The term rock and roll is itself, of course, a reference to sexual intercourse that Freud would have well appreciated. However, the similarities between rock music and psychoanalysis go deeper than their shared early preoccupations with sexuality. Both disciplines evolved in similar directions from their early erotic obsessions, expanding their focus to more varied and nuanced experiences, encompassing such themes as vulnerability, loss, self-esteem needs and even the nature of reality. Whereas psychoanalysis branched out from Freud to D. W. Winnicott, Ph.D., Heinz Kohut, Ph.D., and Wilfred Bion, Ph.D., rock evolved from Elvis Presley to Elvis Costello, Talking Heads and Nirvana. Rock and psychoanalysis, seemingly universes apart, can in some ways be a match made in heaven.

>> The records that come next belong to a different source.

/-- ★★ **`𝓣[v ↦ ℘(Ω + v) − b₂/12] = translateX(x₀, y₀) ∘ exp_W`** for `Ω ∉ Λ`, `(x₀, y₀) = ξ(Ω)`: the Taylor series at `0`
of the `x`-coordinate of `ξ(Ω + v) = P₀ + ξ(v)` IS the algebraic `t`-expansion of `x(P₀ + P(t))` (`FormalGroupTranslation`)
in the logarithmic coordinate `t = exp_W(z)` — de Shalit's «`z = λ_Ê(t)` … `Q(T) = P(λ_Ê(T))` is nothing but the expansion
in terms of `t` at `0`», for the coordinate function. [cite: deShalit1987, II §4.9 (proof of (i))] [cite: SilvermanAEC2009, IV.1, VI.3.6] -/
theorem taylor_weierstrassP_add_sub_eq_translateX_subst_formalExp (h₂ : L.g₂ = W.c₄ / 12) (h₃ : L.g₃ = W.c₆ / 216)
    {Ω : ℂ} (hΩ : Ω ∉ L.lattice) :
    𝓣[fun v => ℘[L] (Ω + v) - W.b₂ / 12] =
      (W.translateX (℘[L] Ω - W.b₂ / 12) ((℘'[L] Ω - W.a₁ * (℘[L] Ω - W.b₂ / 12) - W.a₃) / 2)).subst W.formalExp := by
  obtain ⟨hta, hwa⟩ := analyticAt_localParam L W
  have hy := eventually_y_ne_zero L W
  have hΛ := L.eventually_nhdsNE_notMem_lattice
  have hTt := taylor_localParam_eq_formalExp L W h₂ h₃
  have hTw := taylor_localParamW_eq L W h₂ h₃
  have hchord := eventually_weierstrassP_add_mul_eq L W h₂ h₃ hΩ
  set x₀ : ℂ := ℘[L] Ω - W.b₂ / 12 with hx₀
  set y₀ : ℂ := (℘'[L] Ω - W.a₁ * (℘[L] Ω - W.b₂ / 12) - W.a₃) / 2 with hy₀
  set x : ℂ → ℂ := fun z => ℘[L] z - W.b₂ / 12 with hx
  set y : ℂ → ℂ := fun z => (℘'[L] z - W.a₁ * (℘[L] z - W.b₂ / 12) - W.a₃) / 2 with hydef
  set t : ℂ → ℂ := fun z => if z ∈ L.lattice then (0 : ℂ) else
    -(℘[L] z - W.b₂ / 12) / ((℘'[L] z - W.a₁ * (℘[L] z - W.b₂ / 12) - W.a₃) / 2) with ht
  set w : ℂ → ℂ := fun z => if z ∈ L.lattice then (0 : ℂ) else
    -1 / ((℘'[L] z - W.a₁ * (℘[L] z - W.b₂ / 12) - W.a₃) / 2) with hw
  set F : ℂ → ℂ := fun v => ℘[L] (Ω + v) - W.b₂ / 12 with hF
  have htz : ∀ z, z ∉ L.lattice → t z = -x z / y z := fun z hz => by rw [ht]; exact if_neg hz
  have hwz : ∀ z, z ∉ L.lattice → w z = -1 / y z := fun z hz => by rw [hw]; exact if_neg hz
  -- `F` is analytic at `0`
  have hFa : AnalyticAt ℂ F 0 := by
    have hopen : (L.lattice : Set ℂ)ᶜ ∈ 𝓝 ((fun v : ℂ => Ω + v) 0) := by
      simpa using L.isClosed_lattice.isOpen_compl.mem_nhds hΩ
    have hPa : AnalyticAt ℂ ℘[L] ((fun v : ℂ => Ω + v) 0) := L.differentiableOn_weierstrassP.analyticAt hopen
    exact (hPa.comp (analyticAt_const.add analyticAt_id)).sub analyticAt_const
  -- the constants as functions
  set cx : ℂ → ℂ := fun _ => x₀ with hcx
  set cy : ℂ → ℂ := fun _ => y₀ with hcy
  set c1 : ℂ → ℂ := fun _ => W.a₁ with hc1
  set c2 : ℂ → ℂ := fun _ => W.a₂ + x₀ with hc2
  have hcxa : AnalyticAt ℂ cx 0 := analyticAt_const
  have hcya : AnalyticAt ℂ cy 0 := analyticAt_const
  have hc1a : AnalyticAt ℂ c1 0 := analyticAt_const
  have hc2a : AnalyticAt ℂ c2 0 := analyticAt_const
  have h1a : AnalyticAt ℂ (1 : ℂ → ℂ) 0 := analyticAt_const
  have hA : AnalyticAt ℂ (cy * w + 1) 0 := (hcya.mul hwa).add h1a
  have hB : AnalyticAt ℂ (cx * w - t) 0 := (hcxa.mul hwa).sub hta
  have hC : AnalyticAt ℂ (c2 * w + t) 0 := (hc2a.mul hwa).add hta
  -- the chord formula times `w³`, pointwise on a punctured neighbourhood, then as analytic germs
  have hLR : (F * (cx * w - t) ^ 2 * w) =ᶠ[𝓝 0]
      (w * (cy * w + 1) ^ 2 + c1 * (cy * w + 1) * (cx * w - t) * w - (c2 * w + t) * (cx * w - t) ^ 2) := by
    have hL : AnalyticAt ℂ (F * (cx * w - t) ^ 2 * w) 0 := (hFa.mul (hB.pow 2)).mul hwa
    have hR : AnalyticAt ℂ (w * (cy * w + 1) ^ 2 + c1 * (cy * w + 1) * (cx * w - t) * w -
        (c2 * w + t) * (cx * w - t) ^ 2) 0 :=
      ((hwa.mul (hA.pow 2)).add (((hc1a.mul hA).mul hB).mul hwa)).sub (hC.mul (hB.pow 2))
    refine (hL.frequently_eq_iff_eventually_eq hR).mp (Filter.Eventually.frequently ?_)
    filter_upwards [hchord, hΛ, hy] with v hv hvΛ hyv
    simp only [Pi.mul_apply, Pi.sub_apply, Pi.add_apply, Pi.pow_apply, Pi.one_apply, hcx, hcy, hc1, hc2]
    rw [htz v hvΛ, hwz v hvΛ]
    have hyv' : y v ≠ 0 := hyv
    have key : F v * (x₀ * (-1 / y v) - -x v / y v) ^ 2 * (-1 / y v) -
        (-1 / y v * (y₀ * (-1 / y v) + 1) ^ 2 + W.a₁ * (y₀ * (-1 / y v) + 1) * (x₀ * (-1 / y v) - -x v / y v) * (-1 / y v) -
          ((W.a₂ + x₀) * (-1 / y v) + -x v / y v) * (x₀ * (-1 / y v) - -x v / y v) ^ 2) =
        (-1 / y v ^ 3) * (F v * (x₀ - x v) ^ 2 -
          ((y₀ - y v) ^ 2 + W.a₁ * (y₀ - y v) * (x₀ - x v) - (W.a₂ + x₀ + x v) * (x₀ - x v) ^ 2)) := by
      field_simp
      ring
    rw [← sub_eq_zero, key, hv, sub_self, mul_zero]
  -- Taylor series of both sides
  have hT := taylor_congr hLR
  rw [taylor_mul (hFa.mul (hB.pow 2)) hwa, taylor_mul hFa (hB.pow 2), taylor_pow hB, taylor_sub (hcxa.mul hwa) hta,
    taylor_mul hcxa hwa, taylor_sub ((hwa.mul (hA.pow 2)).add (((hc1a.mul hA).mul hB).mul hwa)) (hC.mul (hB.pow 2)),
    taylor_add (hwa.mul (hA.pow 2)) (((hc1a.mul hA).mul hB).mul hwa), taylor_mul hwa (hA.pow 2), taylor_pow hA,
    taylor_add (hcya.mul hwa) h1a, taylor_mul hcya hwa, taylor_one, taylor_mul ((hc1a.mul hA).mul hB) hwa,
    taylor_mul (hc1a.mul hA) hB, taylor_mul hc1a hA, taylor_add (hcya.mul hwa) h1a, taylor_mul hcya hwa,
    taylor_sub (hcxa.mul hwa) hta, taylor_mul hcxa hwa, taylor_mul hC (hB.pow 2), taylor_add (hc2a.mul hwa) hta,
    taylor_mul hc2a hwa, taylor_pow hB, taylor_sub (hcxa.mul hwa) hta, taylor_mul hcxa hwa, hcx, hcy, hc1, hc2,
    taylor_const, taylor_const, taylor_const, taylor_const, taylor_one, hTt, hTw, map_add] at hT
  -- the algebraic series satisfies the same identity
  have hs : HasSubst W.formalExp := HasSubst.of_constantCoeff_zero' W.constantCoeff_formalExp
  have halg := congrArg (PowerSeries.subst W.formalExp) (W.translateX_mul_chart_identity x₀ y₀)
  simp only [← coe_substAlgHom hs, map_mul, map_sub, map_add, map_pow, map_one,
    Literature.NumberTheory.EllipticCurves.substAlgHom_C, substAlgHom_X] at halg
  simp only [coe_substAlgHom hs] at halg
  -- cancel the non-zero factor `(x₀·w(exp) − exp)²·w(exp)`
  have hB0 : C x₀ * W.formalW.subst W.formalExp - W.formalExp ≠ 0 := by
    intro h0
    have h1 := congrArg (coeff 1) h0
    have hexp1 : coeff 1 W.formalExp = 1 := by
      have h := congrArg (coeff 1) W.formalExp_subst_formalLog
      rwa [coeff_one_subst_eq_mul' _ W.constantCoeff_formalLog, coeff_one_formalLog, mul_one, coeff_one_X] at h
    rw [map_sub, coeff_C_mul, coeff_one_subst_eq_mul' _ W.constantCoeff_formalExp, W.coeff_formalW_of_lt_three (by norm_num),
      zero_mul, mul_zero, zero_sub, hexp1, map_zero, neg_eq_zero] at h1
    exact one_ne_zero h1
  have hA0 : (C x₀ * W.formalW.subst W.formalExp - W.formalExp) ^ 2 * W.formalW.subst W.formalExp ≠ 0 :=
    mul_ne_zero (pow_ne_zero 2 hB0) (formalW_subst_formalExp_ne_zero W)
  refine mul_right_cancel₀ hA0 ?_
  rw [← mul_assoc, ← mul_assoc, hT, ← halg]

The former provides the perfect vehicle for free creative introspective expression, while the latter provides the ideal framework for understanding and decoding what those expressions are all about.

While Freud mostly ignored musical topics in his own writing, it is likely even he would have acknowledged that the rock album format has many advantageous features for facilitating the expression of the intrapsychic experience (Brog, 2002). Music itself has long been recognized as carrying the power to instill deeply felt feeling states in the listener. These emotions may invite the listener to share in the artists' emotional world or feel more forcibly thrust upon the listener. These communications can be considered to function as a projective identification (Brog, 1995). Additionally, music, in its composition and arrangement, can take the form of a variety of intrapsychic defensive constellations. For example, a peaceful melody may repeatedly cover over an underlying disturbing musical rhythm, thereby conveying a form of defensive suppression. An endless variety of expressions relating drive, defense and affect can be embodied into the composition and arrangement of a song.

The addition of lyrics and an album format naturally adds further communicative potentialities. Lyrical expressions exude enhanced emotional presence when resonating with musically conveyed feelings. Music, as a powerful conveyor of emotions, can serve to clarify, amplify or even contradict the emotional elements suggested in the accompanying lyrical narrative. Artists attuned to the creative possibilities inherent in the intertwining of words and music may use their songs as a vehicle for the expression of inner experience, the depths and complexity of which can transcend what the words or music could individually convey.

Additionally, stringing together songs in an album format (with the addition of the album cover and inner packaging) adds numerous associative possibilities to the mix. The arrangement may imply an inchoate storyline, as in the Beatles' Sergeant Pepper's Lonely Hearts Club Band or the Who's Tommy. The sequence of songs allows the listener to identify overarching themes and their variations across an album. As with an analysand's free associative productions across a session, we would expect the whole to be greater than the sum of its parts in an effective rock album of thematically linked songs. Many gifted performers have fully voiced their introspective creative expressions using these features. The richness and vividness of these albums creates an undeniably evocative and affectively charged listening experience--one that to this modern-day follower of Freud compellingly invites psychoanalytic investigation.